Here we can observe that the model candidate with penalty 0.5 performed the best in the training phase, with a score of about 71% over the train graph. On the test graph, the model scored much lower at about 35%. This indicates that the model reacted fairly well to the train graph, but did not generalise very well to unseen data. In order to achieve a higher test score, we may need to use better features, a larger graph, or different model configuration.

3.2. Mutate

In this example we will show how to use a trained model to predict new relationships in your in-memory graph. In order to do this, we must first have an already trained model registered in the Model Catalog.

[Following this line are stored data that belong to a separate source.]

/-!
# Route BarrierLever — item `PartitionMinorsHitByVP` (stmt-ValiantsHypothesis-19717), line `hidden_states`:
# THE CUBE-DRAIN TOWER FOR THE SHARP (LAYER-CAKE) FLOOR

Helper file (`--supports stmt-ValiantsHypothesis-19717`; cell valiant-natproofs, rung V4, 𝒟-side door (c), line
`Cruxes/PartitionMinorsHitByVP/Lines/hidden_states.lean` v8, registered stub `stub_simplexPairLower`; prover seat val-np-p3 gen 15).
Definition-free. Closes NO item. Twin of p667954 (`…BoxGameCubeTower`, crude floor) for the layer-cake floor of p656478 — the interface of
record of the line: for EVERY sharp-floor winning predicate `W`, every `t ≥ 1` and `k ≥ 1`, `k` column-disjoint binary `(t+1)`-cubes
(each in one piece) are dead whenever `r ≤ B_t(hd) + 2k − 2` and `hd ≥ 4k(t+1) + 8` (`not_boxWinning_cubes_tower_layerCake`).
Same induction (base `not_boxWinning_squares_drain_layerCake`, static zone `not_boxWinning_cubes_layerCake`, children
`not_boxWinning_hypercube_layerCake`); the one new ingredient is the legality of the demand `r₁ = r − B_{t+1}(hd−1)` under the sharp floor:
THE LAYER-CAKE IDENTITY `Σ_{d ≤ t} B_d(n) + n·B_t(n−1) = (t+1)·B_{t+1}(n)` (`sum_balls_add`, i.e. `Σ_{d≤t}(B_{t+1} − B_d) = Σ_j j·C(n,j) =
n·B_t(n−1)`), whence at `r = B_{t+1}(hd) + x ≤ B_{t+2}(hd)` the layer-cake sum is `S(hd,r) = hd·B_t(hd−1) + (t+2)·x`
(`layerCake_le_head`, `layerCake_head_eq`) and `⌈S/hd⌉ ≤ B_t(hd−1) + x = r₁` because `t + 2 ≤ hd` — the ball chain is exactly as
tight as the sharp floor allows.

WHAT THIS IS NOT: a necessary condition on winning predicates; item 19717 OPEN; nothing on crux 14610 or VP ≠ VNP.
-/

set_option linter.dupNamespace false

namespace Summit.ValiantsHypothesis.ValiantsHypothesis.Theorems.BarrierLever.SimplexJoin.Cut

open Finset Matrix
open Summit.ValiantsHypothesis.ValiantsHypothesis.Theorems.BarrierLever.HiddenStates

noncomputable section

/-! ## The layer-cake identity and the head of the layer cake -/

/-- The layer-cake identity (additive form): `Σ_{d ≤ t} B_d(n+1) + (n+1)·B_t(n) = (t+1)·B_{t+1}(n+1)`. -/
theorem sum_balls_add (t n : ℕ) :
    (∑ d ∈ Finset.range (t + 1), ∑ j ∈ Finset.range (d + 1), (n + 1).choose j)
      + (n + 1) * (∑ j ∈ Finset.range (t + 1), n.choose j)
      = (t + 1) * ∑ j ∈ Finset.range (t + 2), (n + 1).choose j := by
  induction t with
  | zero => simp [Finset.sum_range_succ]
  | succ t ih =>
    rw [Finset.sum_range_succ (fun d => ∑ j ∈ Finset.range (d + 1), (n + 1).choose j) (t + 1),
      Finset.sum_range_succ (fun j => n.choose j) (t + 1), Nat.mul_add,
      Finset.sum_range_succ (fun j => (n + 1).choose j) (t + 2)]
    have hc : (n + 1) * n.choose (t + 1) = (n + 1).choose (t + 2) * (t + 2) := Nat.add_one_mul_choose_eq n (t + 1)
    -- rearrange using ih
    have key : (∑ d ∈ Finset.range (t + 1), ∑ j ∈ Finset.range (d + 1), (n + 1).choose j)
        + (n + 1) * (∑ j ∈ Finset.range (t + 1), n.choose j)
        = (t + 1) * ∑ j ∈ Finset.range (t + 2), (n + 1).choose j := ih
    nlinarith [key, hc]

We will use the model which we trained in the train example which we gave the name 'lp-numberOfPosts-model'.

We must also make sure that we do not include any of the relationships from the train or test graphs, which we do by specifying a relationship filter for the original relationship type 'KNOWS'.

CALL gds.alpha.ml.linkPrediction.predict.mutate('myGraph', {
  relationshipTypes: ['KNOWS'],
  modelName: 'lp-numberOfPosts-model',
  mutateRelationshipType: 'KNOWS_PREDICTED',
  topN: 5,
  threshold: 0.45
}) YIELD relationshipsWritten
Table 13. Results
relationshipsWritten

10

We specified threshold to filter out predictions with probability less than 45%, and topN to further limit output to the top 5 relationships. Because we are using the UNDIRECTED orientation, we will write twice as many relationships to the in-memory graph.

In order to analyze our predicted relationships we will write them back to Neo4j:

CALL gds.graph.writeRelationship('myGraph', 'KNOWS_PREDICTED', 'probability')
YIELD relationshipsWritten, propertiesWritten
Table 14. Results
relationshipsWritten propertiesWritten

10

10

The end result looks like this:

link prediction mutate

In yellow we highlight the predicted relationships.